> **WORK ORDER**
In the records below, pick out all lines containing the word "Prop".

> **DATA**
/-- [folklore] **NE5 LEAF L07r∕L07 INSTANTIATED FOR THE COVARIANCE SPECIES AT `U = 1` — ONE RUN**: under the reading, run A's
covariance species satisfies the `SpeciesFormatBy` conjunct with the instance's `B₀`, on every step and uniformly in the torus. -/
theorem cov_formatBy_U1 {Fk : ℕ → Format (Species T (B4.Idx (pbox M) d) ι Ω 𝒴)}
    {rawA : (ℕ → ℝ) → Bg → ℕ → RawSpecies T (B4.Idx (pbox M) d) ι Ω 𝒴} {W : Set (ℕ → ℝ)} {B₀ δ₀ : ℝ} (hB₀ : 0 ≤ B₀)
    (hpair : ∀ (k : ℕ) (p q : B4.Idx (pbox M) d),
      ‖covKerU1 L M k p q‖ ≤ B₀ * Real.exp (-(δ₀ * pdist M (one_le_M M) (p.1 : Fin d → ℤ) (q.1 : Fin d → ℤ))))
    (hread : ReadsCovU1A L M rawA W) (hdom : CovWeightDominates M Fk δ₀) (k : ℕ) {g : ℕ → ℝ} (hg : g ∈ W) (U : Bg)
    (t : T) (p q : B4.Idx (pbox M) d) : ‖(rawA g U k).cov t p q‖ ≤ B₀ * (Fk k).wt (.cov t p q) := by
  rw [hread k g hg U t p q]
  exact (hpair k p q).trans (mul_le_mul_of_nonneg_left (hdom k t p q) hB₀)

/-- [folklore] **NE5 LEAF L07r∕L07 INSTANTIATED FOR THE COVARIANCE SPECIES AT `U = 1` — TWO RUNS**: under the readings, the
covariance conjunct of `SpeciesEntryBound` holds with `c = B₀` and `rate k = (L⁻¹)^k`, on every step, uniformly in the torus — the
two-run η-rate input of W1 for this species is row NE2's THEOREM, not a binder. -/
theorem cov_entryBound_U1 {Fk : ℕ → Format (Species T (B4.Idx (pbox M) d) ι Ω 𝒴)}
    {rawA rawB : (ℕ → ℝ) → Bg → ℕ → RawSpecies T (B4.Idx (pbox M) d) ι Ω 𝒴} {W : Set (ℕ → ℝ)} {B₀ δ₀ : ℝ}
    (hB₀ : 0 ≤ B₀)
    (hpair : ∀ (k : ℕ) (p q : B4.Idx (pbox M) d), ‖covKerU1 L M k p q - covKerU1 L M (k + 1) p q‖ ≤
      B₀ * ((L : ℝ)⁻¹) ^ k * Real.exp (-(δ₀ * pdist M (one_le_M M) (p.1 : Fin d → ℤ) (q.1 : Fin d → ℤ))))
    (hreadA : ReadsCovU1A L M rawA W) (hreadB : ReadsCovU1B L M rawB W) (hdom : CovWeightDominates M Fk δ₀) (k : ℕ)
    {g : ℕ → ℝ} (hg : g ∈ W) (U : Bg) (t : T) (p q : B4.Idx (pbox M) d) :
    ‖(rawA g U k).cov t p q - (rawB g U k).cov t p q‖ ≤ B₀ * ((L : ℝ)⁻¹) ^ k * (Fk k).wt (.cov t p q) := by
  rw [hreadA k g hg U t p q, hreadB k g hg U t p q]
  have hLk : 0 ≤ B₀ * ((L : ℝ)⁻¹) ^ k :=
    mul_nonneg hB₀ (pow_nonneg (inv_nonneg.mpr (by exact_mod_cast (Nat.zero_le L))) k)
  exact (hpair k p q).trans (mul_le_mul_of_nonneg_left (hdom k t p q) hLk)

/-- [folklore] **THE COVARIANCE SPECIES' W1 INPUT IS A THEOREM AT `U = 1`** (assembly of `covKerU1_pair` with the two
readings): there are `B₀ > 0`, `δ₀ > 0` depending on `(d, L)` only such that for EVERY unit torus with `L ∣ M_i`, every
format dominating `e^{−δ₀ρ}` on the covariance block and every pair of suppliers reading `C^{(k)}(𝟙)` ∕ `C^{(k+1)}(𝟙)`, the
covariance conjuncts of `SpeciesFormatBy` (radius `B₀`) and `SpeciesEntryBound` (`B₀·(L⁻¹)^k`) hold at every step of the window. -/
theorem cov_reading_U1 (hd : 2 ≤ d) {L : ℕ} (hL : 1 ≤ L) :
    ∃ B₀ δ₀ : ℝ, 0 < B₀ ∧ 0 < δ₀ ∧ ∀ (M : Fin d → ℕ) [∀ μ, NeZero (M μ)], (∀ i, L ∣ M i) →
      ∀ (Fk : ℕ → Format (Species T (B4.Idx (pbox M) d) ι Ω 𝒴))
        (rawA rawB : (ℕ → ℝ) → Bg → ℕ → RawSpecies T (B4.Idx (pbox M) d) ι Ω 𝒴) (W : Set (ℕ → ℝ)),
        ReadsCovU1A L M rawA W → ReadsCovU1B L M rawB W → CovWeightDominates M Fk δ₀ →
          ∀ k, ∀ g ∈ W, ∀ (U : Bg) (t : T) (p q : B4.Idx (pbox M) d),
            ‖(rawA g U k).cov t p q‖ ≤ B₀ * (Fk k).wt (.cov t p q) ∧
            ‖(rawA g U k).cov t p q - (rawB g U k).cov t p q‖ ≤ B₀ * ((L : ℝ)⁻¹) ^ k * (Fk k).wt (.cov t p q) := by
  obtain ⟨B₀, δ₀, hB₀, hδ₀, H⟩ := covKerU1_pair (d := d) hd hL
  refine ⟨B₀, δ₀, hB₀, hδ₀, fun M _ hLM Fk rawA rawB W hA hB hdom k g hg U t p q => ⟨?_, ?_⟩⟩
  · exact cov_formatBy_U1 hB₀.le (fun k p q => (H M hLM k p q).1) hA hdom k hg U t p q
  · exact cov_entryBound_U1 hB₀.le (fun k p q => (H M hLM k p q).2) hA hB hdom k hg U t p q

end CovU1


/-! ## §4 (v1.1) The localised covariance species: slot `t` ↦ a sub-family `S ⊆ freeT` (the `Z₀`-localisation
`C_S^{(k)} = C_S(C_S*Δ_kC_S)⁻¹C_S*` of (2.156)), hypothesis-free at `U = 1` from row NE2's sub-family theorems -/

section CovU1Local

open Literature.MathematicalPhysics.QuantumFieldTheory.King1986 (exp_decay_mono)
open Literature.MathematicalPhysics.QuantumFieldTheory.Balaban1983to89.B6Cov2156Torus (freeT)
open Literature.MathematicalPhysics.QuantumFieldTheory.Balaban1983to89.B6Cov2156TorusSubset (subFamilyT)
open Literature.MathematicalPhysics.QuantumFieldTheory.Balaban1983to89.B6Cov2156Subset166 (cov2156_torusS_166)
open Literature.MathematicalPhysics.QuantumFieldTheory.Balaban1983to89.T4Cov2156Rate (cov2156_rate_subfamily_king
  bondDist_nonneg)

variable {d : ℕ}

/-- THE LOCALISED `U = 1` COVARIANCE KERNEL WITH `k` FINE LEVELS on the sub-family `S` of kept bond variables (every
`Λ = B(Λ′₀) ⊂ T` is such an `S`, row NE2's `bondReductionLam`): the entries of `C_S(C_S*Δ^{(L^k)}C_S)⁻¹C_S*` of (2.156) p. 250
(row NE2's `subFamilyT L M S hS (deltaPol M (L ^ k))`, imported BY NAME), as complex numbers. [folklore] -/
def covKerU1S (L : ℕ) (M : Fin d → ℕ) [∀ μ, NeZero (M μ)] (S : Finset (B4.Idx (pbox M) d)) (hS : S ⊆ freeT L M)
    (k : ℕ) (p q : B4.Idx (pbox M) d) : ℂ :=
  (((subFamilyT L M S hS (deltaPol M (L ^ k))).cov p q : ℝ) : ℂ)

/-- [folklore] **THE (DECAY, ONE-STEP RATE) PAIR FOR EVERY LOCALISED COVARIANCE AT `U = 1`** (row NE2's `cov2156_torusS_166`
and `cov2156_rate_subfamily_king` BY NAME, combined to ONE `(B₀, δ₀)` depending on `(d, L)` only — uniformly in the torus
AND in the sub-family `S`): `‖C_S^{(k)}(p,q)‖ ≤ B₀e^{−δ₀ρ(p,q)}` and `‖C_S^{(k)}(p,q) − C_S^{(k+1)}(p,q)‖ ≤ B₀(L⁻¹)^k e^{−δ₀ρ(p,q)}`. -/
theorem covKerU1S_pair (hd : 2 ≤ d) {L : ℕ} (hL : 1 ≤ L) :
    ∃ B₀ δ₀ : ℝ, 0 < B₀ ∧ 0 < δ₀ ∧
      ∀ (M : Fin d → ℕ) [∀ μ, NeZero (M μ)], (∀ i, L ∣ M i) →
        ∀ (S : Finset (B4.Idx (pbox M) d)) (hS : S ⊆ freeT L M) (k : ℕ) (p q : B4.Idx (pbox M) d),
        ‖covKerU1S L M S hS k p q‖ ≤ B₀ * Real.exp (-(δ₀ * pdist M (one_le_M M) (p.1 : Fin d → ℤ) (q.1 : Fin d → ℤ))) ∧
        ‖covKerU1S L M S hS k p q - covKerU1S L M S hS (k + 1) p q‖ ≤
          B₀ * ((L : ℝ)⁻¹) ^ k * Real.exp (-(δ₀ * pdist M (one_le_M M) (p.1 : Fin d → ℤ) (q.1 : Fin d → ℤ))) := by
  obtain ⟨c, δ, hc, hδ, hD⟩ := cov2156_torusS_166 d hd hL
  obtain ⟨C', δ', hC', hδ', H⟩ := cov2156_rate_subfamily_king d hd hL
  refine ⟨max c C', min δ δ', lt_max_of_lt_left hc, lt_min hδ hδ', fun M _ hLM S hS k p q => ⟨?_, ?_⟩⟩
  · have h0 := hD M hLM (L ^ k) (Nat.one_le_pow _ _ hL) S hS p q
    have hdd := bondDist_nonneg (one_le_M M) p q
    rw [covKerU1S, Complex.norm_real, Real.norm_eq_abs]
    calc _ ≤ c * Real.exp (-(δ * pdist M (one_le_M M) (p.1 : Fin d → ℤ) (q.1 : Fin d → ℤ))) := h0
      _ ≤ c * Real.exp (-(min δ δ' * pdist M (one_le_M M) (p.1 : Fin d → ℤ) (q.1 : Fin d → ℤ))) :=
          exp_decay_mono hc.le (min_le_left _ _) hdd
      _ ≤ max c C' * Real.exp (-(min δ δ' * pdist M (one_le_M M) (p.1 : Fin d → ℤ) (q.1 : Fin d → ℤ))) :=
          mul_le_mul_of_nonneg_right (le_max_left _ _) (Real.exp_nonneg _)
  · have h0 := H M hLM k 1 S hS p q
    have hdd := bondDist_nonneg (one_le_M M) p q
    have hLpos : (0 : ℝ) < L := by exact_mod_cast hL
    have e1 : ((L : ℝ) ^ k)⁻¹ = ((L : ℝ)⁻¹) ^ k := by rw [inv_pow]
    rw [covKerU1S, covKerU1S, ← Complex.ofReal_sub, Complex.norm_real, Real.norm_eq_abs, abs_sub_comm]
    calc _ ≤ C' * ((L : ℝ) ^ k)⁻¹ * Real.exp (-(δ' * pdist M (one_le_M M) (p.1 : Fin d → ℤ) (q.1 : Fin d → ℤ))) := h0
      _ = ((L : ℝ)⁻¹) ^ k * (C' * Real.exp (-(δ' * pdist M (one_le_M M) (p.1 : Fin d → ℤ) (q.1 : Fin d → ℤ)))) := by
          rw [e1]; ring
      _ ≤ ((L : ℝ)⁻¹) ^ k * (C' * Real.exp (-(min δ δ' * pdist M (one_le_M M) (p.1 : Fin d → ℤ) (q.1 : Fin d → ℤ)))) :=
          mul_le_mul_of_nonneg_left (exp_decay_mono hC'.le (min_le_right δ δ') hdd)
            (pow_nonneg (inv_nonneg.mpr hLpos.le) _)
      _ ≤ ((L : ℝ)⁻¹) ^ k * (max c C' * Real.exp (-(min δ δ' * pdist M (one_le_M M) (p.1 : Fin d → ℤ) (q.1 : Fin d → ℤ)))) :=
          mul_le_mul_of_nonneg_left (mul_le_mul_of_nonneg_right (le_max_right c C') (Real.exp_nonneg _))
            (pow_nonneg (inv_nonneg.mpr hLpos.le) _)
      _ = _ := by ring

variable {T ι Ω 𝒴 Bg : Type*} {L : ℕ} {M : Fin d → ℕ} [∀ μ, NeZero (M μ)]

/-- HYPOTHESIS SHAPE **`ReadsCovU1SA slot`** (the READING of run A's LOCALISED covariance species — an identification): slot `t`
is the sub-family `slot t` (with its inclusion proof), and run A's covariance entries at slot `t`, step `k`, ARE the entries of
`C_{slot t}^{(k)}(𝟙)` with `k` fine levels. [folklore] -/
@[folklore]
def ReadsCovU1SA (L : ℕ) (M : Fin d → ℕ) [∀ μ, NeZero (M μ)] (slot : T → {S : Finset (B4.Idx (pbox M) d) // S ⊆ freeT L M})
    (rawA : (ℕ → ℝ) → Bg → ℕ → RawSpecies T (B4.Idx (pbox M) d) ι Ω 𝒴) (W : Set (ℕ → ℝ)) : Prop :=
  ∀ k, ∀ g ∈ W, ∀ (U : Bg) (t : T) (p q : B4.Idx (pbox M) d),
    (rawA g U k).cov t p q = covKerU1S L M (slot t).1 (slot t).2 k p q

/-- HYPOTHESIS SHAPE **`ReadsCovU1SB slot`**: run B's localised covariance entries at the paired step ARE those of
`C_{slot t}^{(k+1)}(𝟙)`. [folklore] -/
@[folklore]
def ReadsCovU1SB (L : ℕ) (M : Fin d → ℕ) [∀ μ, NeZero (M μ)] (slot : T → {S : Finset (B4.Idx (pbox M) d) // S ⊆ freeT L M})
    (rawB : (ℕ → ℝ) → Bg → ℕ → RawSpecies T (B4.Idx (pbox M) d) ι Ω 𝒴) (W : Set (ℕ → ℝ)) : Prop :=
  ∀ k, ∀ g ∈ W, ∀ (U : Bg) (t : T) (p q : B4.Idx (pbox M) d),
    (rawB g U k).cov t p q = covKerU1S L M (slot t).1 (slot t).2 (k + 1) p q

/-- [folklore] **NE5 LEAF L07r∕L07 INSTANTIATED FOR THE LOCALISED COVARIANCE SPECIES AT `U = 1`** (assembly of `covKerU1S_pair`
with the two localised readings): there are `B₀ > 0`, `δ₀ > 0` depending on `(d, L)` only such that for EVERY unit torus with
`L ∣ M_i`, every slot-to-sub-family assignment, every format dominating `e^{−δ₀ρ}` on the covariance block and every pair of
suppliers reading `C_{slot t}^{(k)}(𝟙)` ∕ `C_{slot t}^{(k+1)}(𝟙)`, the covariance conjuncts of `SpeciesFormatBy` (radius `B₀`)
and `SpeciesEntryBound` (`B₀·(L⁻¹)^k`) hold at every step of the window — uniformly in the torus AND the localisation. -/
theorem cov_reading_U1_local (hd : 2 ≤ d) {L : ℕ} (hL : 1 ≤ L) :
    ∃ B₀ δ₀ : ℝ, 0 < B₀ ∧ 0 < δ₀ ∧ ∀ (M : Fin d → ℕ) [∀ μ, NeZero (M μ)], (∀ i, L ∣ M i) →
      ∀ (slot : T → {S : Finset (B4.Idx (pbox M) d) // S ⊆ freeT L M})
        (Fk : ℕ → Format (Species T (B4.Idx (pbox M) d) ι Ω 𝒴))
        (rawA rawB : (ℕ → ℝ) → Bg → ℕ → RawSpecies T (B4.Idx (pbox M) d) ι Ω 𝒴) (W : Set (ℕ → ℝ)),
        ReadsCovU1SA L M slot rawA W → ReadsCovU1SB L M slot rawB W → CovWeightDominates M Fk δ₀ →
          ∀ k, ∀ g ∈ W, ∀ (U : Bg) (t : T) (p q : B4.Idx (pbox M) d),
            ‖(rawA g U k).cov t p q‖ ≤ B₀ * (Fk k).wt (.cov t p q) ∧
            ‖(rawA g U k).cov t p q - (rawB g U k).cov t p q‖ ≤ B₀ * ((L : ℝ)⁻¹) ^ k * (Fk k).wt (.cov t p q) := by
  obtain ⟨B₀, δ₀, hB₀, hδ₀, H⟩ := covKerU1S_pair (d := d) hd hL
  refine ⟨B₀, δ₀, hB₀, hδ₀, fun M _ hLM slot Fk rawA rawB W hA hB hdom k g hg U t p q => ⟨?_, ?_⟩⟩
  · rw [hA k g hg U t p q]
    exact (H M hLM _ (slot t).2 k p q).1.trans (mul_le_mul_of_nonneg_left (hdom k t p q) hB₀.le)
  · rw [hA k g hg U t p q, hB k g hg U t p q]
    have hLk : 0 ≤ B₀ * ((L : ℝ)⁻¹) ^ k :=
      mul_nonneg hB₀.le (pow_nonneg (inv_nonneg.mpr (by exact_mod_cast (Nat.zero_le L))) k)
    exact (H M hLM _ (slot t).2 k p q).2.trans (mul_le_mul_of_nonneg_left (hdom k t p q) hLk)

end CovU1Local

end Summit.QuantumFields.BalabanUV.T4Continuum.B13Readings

> **ANSWER SPACE**
    (rawA : (ℕ → ℝ) → Bg → ℕ → RawSpecies T (B4.Idx (pbox M) d) ι Ω 𝒴) (W : Set (ℕ → ℝ)) : Prop :=
    (rawB : (ℕ → ℝ) → Bg → ℕ → RawSpecies T (B4.Idx (pbox M) d) ι Ω 𝒴) (W : Set (ℕ → ℝ)) : Prop :=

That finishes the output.